Хоть такой человек явно был в Русской Земле только один – князь Василий Шуйский, после сей речи князя в Задней подписной палате бояре делили великий стол еще три ночи и три дня. Средь прения головы туманила печная духота. А на день четвертый… снова не ко времени ударил главный колокол: помчал к Кремлю народ. Лобное место уже было густо обложено, так что народ мог поместиться только по уголкам площади. Ближе к каменному пятаку встали кабальные дружинники, малые приказные, спехом свезенные смерды и закупы с вотчин Шуйских (и твердых их друзей – Овчинина, Головина, Сосунова), были, кажется, бурлацкие ватаги Мыльниковых, впрочем, на них не написано – все те же москвичи. Разве кто порой прокрикнется с такой белой поемной душой – как яичко на ровном вертнет, или по заботному башковерченью признает москвич чужака. Но более – по-над головами – взгляды били в Лобный осьмигранник: туда подымались уже всеизвестные – митрополит Пафнутий Крюк Колычев, два меньших Шуйских, Татищев, Головин…

Митрополит забрезжил издаля – о надобе ему другого патриарха на место прежнего слуги и потаковника римлян. (Святой парок у рта.)

И тут ближний к возвышению народ (или что-то схожее издали с народом) как разорвало…

– Наперед пусть изберется царь на царство, он потом и учинит вам патриархов!

– Так разослать нам, что ли, – закричал тогда сверху Овчинин (сразу как по волшебству притих людской шум), – разослать, значит, во все городы и юдолья пергаменты?! Чтобы дворяне выборные отовсюду к нам плелися?! На царское, значит, избрание?!

– Да сколько ж это ждать! – закричали во внятной очередности вокруг помоста. – Разве не пропасть нам без царя?!

– А отовсюду дворян и теперь на Москве важно!

– Благородный князь Василий Иоаннович избавил нас!..

– Он – отрасль корня государского!

– От Невского его род!..

– И сам, как Невский, живота за нас николе не щадил! От еретика как пострадал летось!..

– …Да вручится ему!..

– …от прелести избавил!.. (И – как по соборному требнику – от остальных лих, так далее.)

С кутанных туманом площадных окраин коренные москвичи тоже кричали что-то – кто их там поймет? Конечно, тоже звали Шуйского на царство – сквозь ближайших ревность.

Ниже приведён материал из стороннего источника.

import Mathlib.GroupTheory.Perm.Fin
import Mathlib.GroupTheory.Perm.Cycle.Concrete
import Mathlib.Tactic.FinCases
import Mathlib.Tactic.Group
import Mathlib.GroupTheory.Perm.Cycle.Type
import HarnessLib

/-!
# Venture HSemireg — a subgroup of `S₄` normalised by a 4-cycle contains its square

Seat w1-tw-1 of the computation cell `pub-hsemireg` (W1, CC note §26.7 (P) of
`widen/W1/CLEAN-COMPONENT-THEOREM-w1tw1.md`, PROPOSITION L² (iii)). There a normal excess surface germ over
a multiplicity-four face point carries a four-sheeted local cover whose monodromy group `M ⊆ S₄` is generated by
a 4-cycle `c` (the meridian of the face plane) together with a subgroup `K` normalised by `c` (the normal closure
of the other meridians), and the face windings realised by closed loops on the germ contain every `w` with
`c ^ w ∈ K`. The dichotomy used there is the purely group-theoretic fact recorded in this file:

* `sq_mem_of_mem_of_ne_one` — if `K ≤ S₄` is normalised by the 4-cycle `finRotate 4` and contains some
  `k ≠ 1`, then `(finRotate 4) ^ 2 ∈ K`;
* `eq_bot_or_sq_mem` — hence `K = ⊥` or `(finRotate 4) ^ 2 ∈ K`;
* `eq_bot_or_sq_mem_of_cycleType` — the same for an arbitrary 4-cycle `c` (`c.cycleType = {4}`), by conjugacy.

The proof of the first statement is a finite verification: for each of the 23 non-identity `k ∈ S₄` the square
`(finRotate 4) ^ 2` is an explicit product of at most four of the conjugates `cⁱ k c⁻ⁱ`, all of which lie in `K`.

HONEST FRAMING. Elementary finite group theory inside `Equiv.Perm (Fin 4)`; no curve, surface, Jacobian or
semiregularity map appears; nothing here says that HC, HC_CM or HC_AV holds, and nothing here is a new case of
anything.
-/

namespace Summit.Ventures.HSemireg

namespace FourCycleNormalizesSquare

open Equiv Equiv.Perm

set_option maxRecDepth 8192 in
/-- **Key finite fact.** A subgroup of `S₄ = Equiv.Perm (Fin 4)` that is normalised by the 4-cycle
`finRotate 4` and contains a non-identity element contains `(finRotate 4) ^ 2`. -/
theorem sq_mem_of_mem_of_ne_one (K : Subgroup (Perm (Fin 4)))
    (hK : ∀ x ∈ K, finRotate 4 * x * (finRotate 4)⁻¹ ∈ K) {k : Perm (Fin 4)} (hkK : k ∈ K)
    (hk : k ≠ 1) : (finRotate 4) ^ 2 ∈ K := by
  have h0 : k ∈ K := hkK
  have h1 : finRotate 4 * k * (finRotate 4)⁻¹ ∈ K := hK _ h0
  have h2 : finRotate 4 * (finRotate 4 * k * (finRotate 4)⁻¹) * (finRotate 4)⁻¹ ∈ K := hK _ h1
  have h3 : finRotate 4 * (finRotate 4 * (finRotate 4 * k * (finRotate 4)⁻¹) * (finRotate 4)⁻¹)
      * (finRotate 4)⁻¹ ∈ K := hK _ h2
  fin_cases k
  · exact absurd (by decide) hk
  · have W := K.mul_mem (K.mul_mem (K.mul_mem h0 h1) h3) h0
    convert W using 1
    decide
  · have W := K.mul_mem (K.mul_mem (K.mul_mem h0 h1) h3) h0
    convert W using 1
    decide
  · have W := K.mul_mem h0 h3
    convert W using 1
    decide
  · have W := K.mul_mem h0 h1
    convert W using 1
    decide
  · have W := K.mul_mem h0 h1
    convert W using 1
    decide
  · have W := K.mul_mem (K.mul_mem (K.mul_mem h0 h1) h3) h0
    convert W using 1
    decide
  · have W := K.mul_mem h0 h1
    convert W using 1
    decide
  · have W := K.mul_mem h0 h3
    convert W using 1
    decide
  · have W := K.mul_mem h0 h0
    convert W using 1
    decide
  · have W := K.mul_mem h0 h3
    convert W using 1
    decide
  · have W := K.mul_mem (K.mul_mem (K.mul_mem h0 h0) h1) h1
    convert W using 1
    decide
  · have W := K.mul_mem h0 h1
    convert W using 1
    decide
  · have W := K.mul_mem h0 h3
    convert W using 1
    decide
  · have W := K.mul_mem h0 h1
    convert W using 1
    decide
  · have W := K.mul_mem (K.mul_mem (K.mul_mem h0 h0) h1) h1
    convert W using 1
    decide
  · have W := h0
    convert W using 1
    decide
  · have W := K.mul_mem (K.mul_mem (K.mul_mem h0 h0) h1) h1
    convert W using 1
    decide
  · have W := K.mul_mem (K.mul_mem (K.mul_mem h0 h1) h3) h0
    convert W using 1
    decide
  · have W := K.mul_mem h0 h1
    convert W using 1
    decide
  · have W := K.mul_mem h0 h1
    convert W using 1
    decide
  · have W := K.mul_mem (K.mul_mem (K.mul_mem h0 h0) h1) h1
    convert W using 1
    decide
  · have W := K.mul_mem h0 h1
    convert W using 1
    decide
  · have W := K.mul_mem h0 h0
    convert W using 1
    decide

/-- **Dichotomy.** A subgroup of `S₄` normalised by the 4-cycle `finRotate 4` is trivial or contains
`(finRotate 4) ^ 2`. -/
theorem eq_bot_or_sq_mem (K : Subgroup (Perm (Fin 4)))
    (hK : ∀ x ∈ K, finRotate 4 * x * (finRotate 4)⁻¹ ∈ K) :
    K = ⊥ ∨ (finRotate 4) ^ 2 ∈ K := by
  by_cases h : K = ⊥
  · exact Or.inl h
  · obtain ⟨k, hk⟩ := (Subgroup.ne_bot_iff_exists_ne_one).mp h
    exact Or.inr (sq_mem_of_mem_of_ne_one K hK (k := (k : Perm (Fin 4))) k.2
      (fun h' => hk (Subtype.ext h')))

/-- **The same for an arbitrary 4-cycle.** If `c ∈ S₄` is a 4-cycle (`c.cycleType = {4}`) and the subgroup
`K` is normalised by `c`, then `K = ⊥` or `c ^ 2 ∈ K` (reduction to `finRotate 4` by conjugacy of
permutations with equal cycle type). -/
theorem eq_bot_or_sq_mem_of_cycleType (c : Perm (Fin 4)) (hc : c.cycleType = {4})
    (K : Subgroup (Perm (Fin 4))) (hK : ∀ x ∈ K, c * x * c⁻¹ ∈ K) :
    K = ⊥ ∨ c ^ 2 ∈ K := by
  have hr : (finRotate 4).cycleType = {4} := by
    show (finRotate (2 + 2)).cycleType = {2 + 2}
    exact cycleType_finRotate
  obtain ⟨g, hg⟩ : ∃ g : Perm (Fin 4), g * finRotate 4 * g⁻¹ = c :=
    isConj_iff.mp (isConj_iff_cycleType_eq.mpr (hr.trans hc.symm))
  -- pull `K` back along conjugation by `g`
  let K' : Subgroup (Perm (Fin 4)) := K.comap (MulAut.conj g).toMonoidHom
  have memK' : ∀ x, x ∈ K' ↔ g * x * g⁻¹ ∈ K := fun x => by
    simp [K', Subgroup.mem_comap]
  have hK' : ∀ x ∈ K', finRotate 4 * x * (finRotate 4)⁻¹ ∈ K' := by
    intro x hx
    rw [memK'] at hx ⊢
    have h1 := hK _ hx
    rw [← hg] at h1
    have e : g * finRotate 4 * g⁻¹ * (g * x * g⁻¹) * (g * finRotate 4 * g⁻¹)⁻¹
        = g * (finRotate 4 * x * (finRotate 4)⁻¹) * g⁻¹ := by group
    rw [e] at h1
    exact h1
  rcases eq_bot_or_sq_mem K' hK' with h | h
  · left
    refine (Subgroup.eq_bot_iff_forall _).mpr fun y hy => ?_
    have hy' : g⁻¹ * y * g ∈ K' := by
      rw [memK']
      have e : g * (g⁻¹ * y * g) * g⁻¹ = y := by group
      rw [e]; exact hy
    rw [h] at hy'
    have : g⁻¹ * y * g = 1 := (Subgroup.mem_bot).mp hy'
    calc y = g * (g⁻¹ * y * g) * g⁻¹ := by group
      _ = 1 := by rw [this]; group
  · right
    rw [memK'] at h
    have e : g * (finRotate 4) ^ 2 * g⁻¹ = c ^ 2 := by rw [← hg, pow_two, pow_two]; group
    rw [e] at h
    exact h

end FourCycleNormalizesSquare

end Summit.Ventures.HSemireg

Наконец возвели на пятак самого. До трех раз отворачивался от митрополита, наконец сел и сказал:

– По Божьему хотенью…

Отсель молодого царя повели в баню и церковь. Меж банею и церквой стоял на ковре крест, одобренный заранее Всебоярой Думою: и новой, Дмитриевой, и мятежной, совершенно новой, и совсем ветхой, мягкой и старой. Сей крест царь новосадимый (быстро, обжигаясь о ледяные щиколотки Христа губами) целовал на том, что никому не станет мстить и помнить мимошедшее, а равно не пожелает ни судить, ни жаловать никого сам – без их боярского согласия и приговора. Да, паче чаяния, никоторого указа ни писать и дела не затеять без согласия же сих сильных Руси.

На всем том Шуйский умело крест и целовал.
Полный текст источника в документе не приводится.